*** Block opens ***
import Literature.MathematicalPhysics.KineticTheory.LambertianRedrawNondegenerate
import Literature.MathematicalPhysics.KineticTheory.HardSphereEuler
import HarnessLib

/-!
# `LambertianEuler` (stmt-AtomisticToContinuum-11854), line `Sketch`, stub `stub_tailsLambda`:
# the `k = 1` rung — the kinetic energy never increases along the Lambertian flow, in expectation

Registered sub-goal `lambertFlow_energyRung` of the research-grade stub `stub_tailsLambda`
(`TailsLambda`, skeleton `Cruxes/LambertianEuler/Lines/Sketch.lean`): for `0 ≤ σ < 1/2`, every
`N`, every initial law `P` on the `(N+1)`-sphere phase space over `𝕋³` and every time `s`,

  `∫ (N+1)⁻¹ ∑ᵢ ‖vᵢ(Λ_s(z, ξ))‖² d(P ⊗ γ^ℕ)(z, ξ) ≤ ∫ (N+1)⁻¹ ∑ᵢ ‖vᵢ‖² dP(z)`,

where `Λ_s(z, ξ) = lambertFlow (Torus.geometry (Fin 3)) (hsDiameter σ N) ξ z s` is the Lambertian
hard-sphere flow driven by the noise sequence `ξ ∼ γ^ℕ = lambertNoise (Fin 3)`.  This is the first
(`k = 1`) rung of the moment ladder `E[(N+1)⁻¹ ∑ᵢ ‖vᵢ(Λ_s)‖^{2k}]`; unlike the higher rungs it is
free of any collision statistics.

## Proof

Pathwise, the Lambertian redraw never increases the kinetic energy of the colliding pair (it
conserves it at non-degenerate contacts and dissipates the approaching component at the
degenerate ones), and free flight keeps the velocities, so
`configEnergy (Λ_s(z, ξ)) ≤ configEnergy z` for EVERY `(z, ξ, s)`
(`configEnergy_lambertFlow_le`, `configEnergy z = ½ ∑ᵢ ‖vᵢ‖²`).  Integrate: the lower integral
against `P.prod γ^ℕ` is at most the iterated one (`MeasureTheory.lintegral_prod_le`, valid for an
arbitrary first factor and without measurability), the inner integrand is dominated by a function
of `z` alone, and `γ^ℕ` is a probability measure (`isProbabilityMeasure_lambertNoise`).  The
density hypotheses `0 ≤ σ < 1/2` of the registered signature are not used by this argument.

References: A. V. Bobylev, J. Stat. Phys. 88 (1997) (moment inequalities / Povzner ladder, of
which this is the trivial rung); C. Cercignani, R. Illner, M. Pulvirenti, *The Mathematical
Theory of Dilute Gases* (1994), §4.2.
-/

noncomputable section

open scoped BigOperators Topology ENNReal InnerProductSpace
open MeasureTheory ProbabilityTheory Filter Set
open Literature.MathematicalPhysics.KineticTheory
open Literature.Analysis.FluidPDE

namespace Summit.AtomisticToContinuum.HydrodynamicLimit.Theorems.LambertianContactSwapLambertianEulerEnergyRung

/-- Pathwise rung: the empirical second velocity moment never increases along the Lambertian
flow, `(N+1)⁻¹ ∑ᵢ ‖vᵢ(Λ_s(z, ξ))‖² ≤ (N+1)⁻¹ ∑ᵢ ‖vᵢ‖²` for every noise sequence, datum and time
(`configEnergy_lambertFlow_le`), in `ℝ≥0∞`. [folklore] -/
theorem ofReal_avg_norm_sq_lambertFlow_le {σ : ℝ} (N : ℕ)
    (ξ : ℕ → EuclideanSpace ℝ (Fin 3)) (z : Config (N + 1) (Fin 3) T3) (s : ℝ) :
    ENNReal.ofReal (((N : ℝ) + 1)⁻¹ * ∑ i,
        ‖(lambertFlow (Torus.geometry (Fin 3)) (hsDiameter σ N) ξ z s i).2‖ ^ 2) ≤
      ENNReal.ofReal (((N : ℝ) + 1)⁻¹ * ∑ i, ‖(z i).2‖ ^ 2) := by
  refine ENNReal.ofReal_le_ofReal (mul_le_mul_of_nonneg_left ?_ (by positivity))
  have h := configEnergy_lambertFlow_le (G := Torus.geometry (Fin 3)) (ε := hsDiameter σ N) ξ z s
  simp only [configEnergy] at h
  linarith

/-- **The `k = 1` rung of the moment ladder along the Lambertian flow.**  For `0 ≤ σ < 1/2`,
every `N`, every law `P` of the initial configuration and every time `s`, the expected empirical
second velocity moment of `Λ_s` under `P ⊗ γ^ℕ` is at most its initial value under `P`:
pathwise energy monotonicity (`configEnergy_lambertFlow_le`), `lintegral_prod_le` (no
s-finiteness or measurability needed) and `γ^ℕ(univ) = 1`.  Registered sub-goal of
`stub_tailsLambda` (line `Sketch` of crux `LambertianEuler`). [folklore] -/
theorem lambertFlow_energyRung :
    ∀ {σ : ℝ}, 0 ≤ σ → σ < 2⁻¹ → ∀ (N : ℕ) (P : Measure (Config (N + 1) (Fin 3) T3)) (s : ℝ),
      ∫⁻ p, ENNReal.ofReal (((N : ℝ) + 1)⁻¹ * ∑ i,
          ‖(lambertFlow (Torus.geometry (Fin 3)) (hsDiameter σ N) p.2 p.1 s i).2‖ ^ 2)
        ∂(P.prod (lambertNoise (Fin 3))) ≤
      ∫⁻ z, ENNReal.ofReal (((N : ℝ) + 1)⁻¹ * ∑ i, ‖(z i).2‖ ^ 2) ∂P := by
  intro σ _ _ N P s
  calc ∫⁻ p, ENNReal.ofReal (((N : ℝ) + 1)⁻¹ * ∑ i,
          ‖(lambertFlow (Torus.geometry (Fin 3)) (hsDiameter σ N) p.2 p.1 s i).2‖ ^ 2)
        ∂(P.prod (lambertNoise (Fin 3)))
      ≤ ∫⁻ z, ∫⁻ ξ, ENNReal.ofReal (((N : ℝ) + 1)⁻¹ * ∑ i,
          ‖(lambertFlow (Torus.geometry (Fin 3)) (hsDiameter σ N) ξ z s i).2‖ ^ 2)
            ∂(lambertNoise (Fin 3)) ∂P := lintegral_prod_le _
    _ ≤ ∫⁻ z, ∫⁻ _ξ, ENNReal.ofReal (((N : ℝ) + 1)⁻¹ * ∑ i, ‖(z i).2‖ ^ 2)
            ∂(lambertNoise (Fin 3)) ∂P :=
        lintegral_mono fun z => lintegral_mono fun ξ => ofReal_avg_norm_sq_lambertFlow_le N ξ z s
    _ = ∫⁻ z, ENNReal.ofReal (((N : ℝ) + 1)⁻¹ * ∑ i, ‖(z i).2‖ ^ 2) ∂P := by
        simp only [lintegral_const, measure_univ, mul_one]

end Summit.AtomisticToContinuum.HydrodynamicLimit.Theorems.LambertianContactSwapLambertianEulerEnergyRung

end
*** Block closes ***
Repeat the entries above verbatim.

import Literature.MathematicalPhysics.KineticTheory.LambertianRedrawNondegenerate
import Literature.MathematicalPhysics.KineticTheory.HardSphereEuler
import HarnessLib

/-!
# `LambertianEuler` (stmt-AtomisticToContinuum-11854), line `Sketch`, stub `stub_tailsLambda`:
# the `k = 1` rung — the kinetic energy never increases along the Lambertian flow, in expectation

Registered sub-goal `lambertFlow_energyRung` of the research-grade stub `stub_tailsLambda`
(`TailsLambda`, skeleton `Cruxes/LambertianEuler/Lines/Sketch.lean`): for `0 ≤ σ < 1/2`, every
`N`, every initial law `P` on the `(N+1)`-sphere phase space over `𝕋³` and every time `s`,

  `∫ (N+1)⁻¹ ∑ᵢ ‖vᵢ(Λ_s(z, ξ))‖² d(P ⊗ γ^ℕ)(z, ξ) ≤ ∫ (N+1)⁻¹ ∑ᵢ ‖vᵢ‖² dP(z)`,

where `Λ_s(z, ξ) = lambertFlow (Torus.geometry (Fin 3)) (hsDiameter σ N) ξ z s` is the Lambertian
hard-sphere flow driven by the noise sequence `ξ ∼ γ^ℕ = lambertNoise (Fin 3)`.  This is the first
(`k = 1`) rung of the moment ladder `E[(N+1)⁻¹ ∑ᵢ ‖vᵢ(Λ_s)‖^{2k}]`; unlike the higher rungs it is
free of any collision statistics.

## Proof

Pathwise, the Lambertian redraw never increases the kinetic energy of the colliding pair (it
conserves it at non-degenerate contacts and dissipates the approaching component at the
degenerate ones), and free flight keeps the velocities, so
`configEnergy (Λ_s(z, ξ)) ≤ configEnergy z` for EVERY `(z, ξ, s)`
(`configEnergy_lambertFlow_le`, `configEnergy z = ½ ∑ᵢ ‖vᵢ‖²`).  Integrate: the lower integral
against `P.prod γ^ℕ` is at most the iterated one (`MeasureTheory.lintegral_prod_le`, valid for an
arbitrary first factor and without measurability), the inner integrand is dominated by a function
of `z` alone, and `γ^ℕ` is a probability measure (`isProbabilityMeasure_lambertNoise`).  The
density hypotheses `0 ≤ σ < 1/2` of the registered signature are not used by this argument.

References: A. V. Bobylev, J. Stat. Phys. 88 (1997) (moment inequalities / Povzner ladder, of
which this is the trivial rung); C. Cercignani, R. Illner, M. Pulvirenti, *The Mathematical
Theory of Dilute Gases* (1994), §4.2.
-/

noncomputable section

open scoped BigOperators Topology ENNReal InnerProductSpace
open MeasureTheory ProbabilityTheory Filter Set
open Literature.MathematicalPhysics.KineticTheory
open Literature.Analysis.FluidPDE

namespace Summit.AtomisticToContinuum.HydrodynamicLimit.Theorems.LambertianContactSwapLambertianEulerEnergyRung

/-- Pathwise rung: the empirical second velocity moment never increases along the Lambertian
flow, `(N+1)⁻¹ ∑ᵢ ‖vᵢ(Λ_s(z, ξ))‖² ≤ (N+1)⁻¹ ∑ᵢ ‖vᵢ‖²` for every noise sequence, datum and time
(`configEnergy_lambertFlow_le`), in `ℝ≥0∞`. [folklore] -/
theorem ofReal_avg_norm_sq_lambertFlow_le {σ : ℝ} (N : ℕ)
    (ξ : ℕ → EuclideanSpace ℝ (Fin 3)) (z : Config (N + 1) (Fin 3) T3) (s : ℝ) :
    ENNReal.ofReal (((N : ℝ) + 1)⁻¹ * ∑ i,
        ‖(lambertFlow (Torus.geometry (Fin 3)) (hsDiameter σ N) ξ z s i).2‖ ^ 2) ≤
      ENNReal.ofReal (((N : ℝ) + 1)⁻¹ * ∑ i, ‖(z i).2‖ ^ 2) := by
  refine ENNReal.ofReal_le_ofReal (mul_le_mul_of_nonneg_left ?_ (by positivity))
  have h := configEnergy_lambertFlow_le (G := Torus.geometry (Fin 3)) (ε := hsDiameter σ N) ξ z s
  simp only [configEnergy] at h
  linarith

/-- **The `k = 1` rung of the moment ladder along the Lambertian flow.**  For `0 ≤ σ < 1/2`,
every `N`, every law `P` of the initial configuration and every time `s`, the expected empirical
second velocity moment of `Λ_s` under `P ⊗ γ^ℕ` is at most its initial value under `P`:
pathwise energy monotonicity (`configEnergy_lambertFlow_le`), `lintegral_prod_le` (no
s-finiteness or measurability needed) and `γ^ℕ(univ) = 1`.  Registered sub-goal of
`stub_tailsLambda` (line `Sketch` of crux `LambertianEuler`). [folklore] -/
theorem lambertFlow_energyRung :
    ∀ {σ : ℝ}, 0 ≤ σ → σ < 2⁻¹ → ∀ (N : ℕ) (P : Measure (Config (N + 1) (Fin 3) T3)) (s : ℝ),
      ∫⁻ p, ENNReal.ofReal (((N : ℝ) + 1)⁻¹ * ∑ i,
          ‖(lambertFlow (Torus.geometry (Fin 3)) (hsDiameter σ N) p.2 p.1 s i).2‖ ^ 2)
        ∂(P.prod (lambertNoise (Fin 3))) ≤
      ∫⁻ z, ENNReal.ofReal (((N : ℝ) + 1)⁻¹ * ∑ i, ‖(z i).2‖ ^ 2) ∂P := by
  intro σ _ _ N P s
  calc ∫⁻ p, ENNReal.ofReal (((N : ℝ) + 1)⁻¹ * ∑ i,
          ‖(lambertFlow (Torus.geometry (Fin 3)) (hsDiameter σ N) p.2 p.1 s i).2‖ ^ 2)
        ∂(P.prod (lambertNoise (Fin 3)))
      ≤ ∫⁻ z, ∫⁻ ξ, ENNReal.ofReal (((N : ℝ) + 1)⁻¹ * ∑ i,
          ‖(lambertFlow (Torus.geometry (Fin 3)) (hsDiameter σ N) ξ z s i).2‖ ^ 2)
            ∂(lambertNoise (Fin 3)) ∂P := lintegral_prod_le _
    _ ≤ ∫⁻ z, ∫⁻ _ξ, ENNReal.ofReal (((N : ℝ) + 1)⁻¹ * ∑ i, ‖(z i).2‖ ^ 2)
            ∂(lambertNoise (Fin 3)) ∂P :=
        lintegral_mono fun z => lintegral_mono fun ξ => ofReal_avg_norm_sq_lambertFlow_le N ξ z s
    _ = ∫⁻ z, ENNReal.ofReal (((N : ℝ) + 1)⁻¹ * ∑ i, ‖(z i).2‖ ^ 2) ∂P := by
        simp only [lintegral_const, measure_univ, mul_one]

end Summit.AtomisticToContinuum.HydrodynamicLimit.Theorems.LambertianContactSwapLambertianEulerEnergyRung

end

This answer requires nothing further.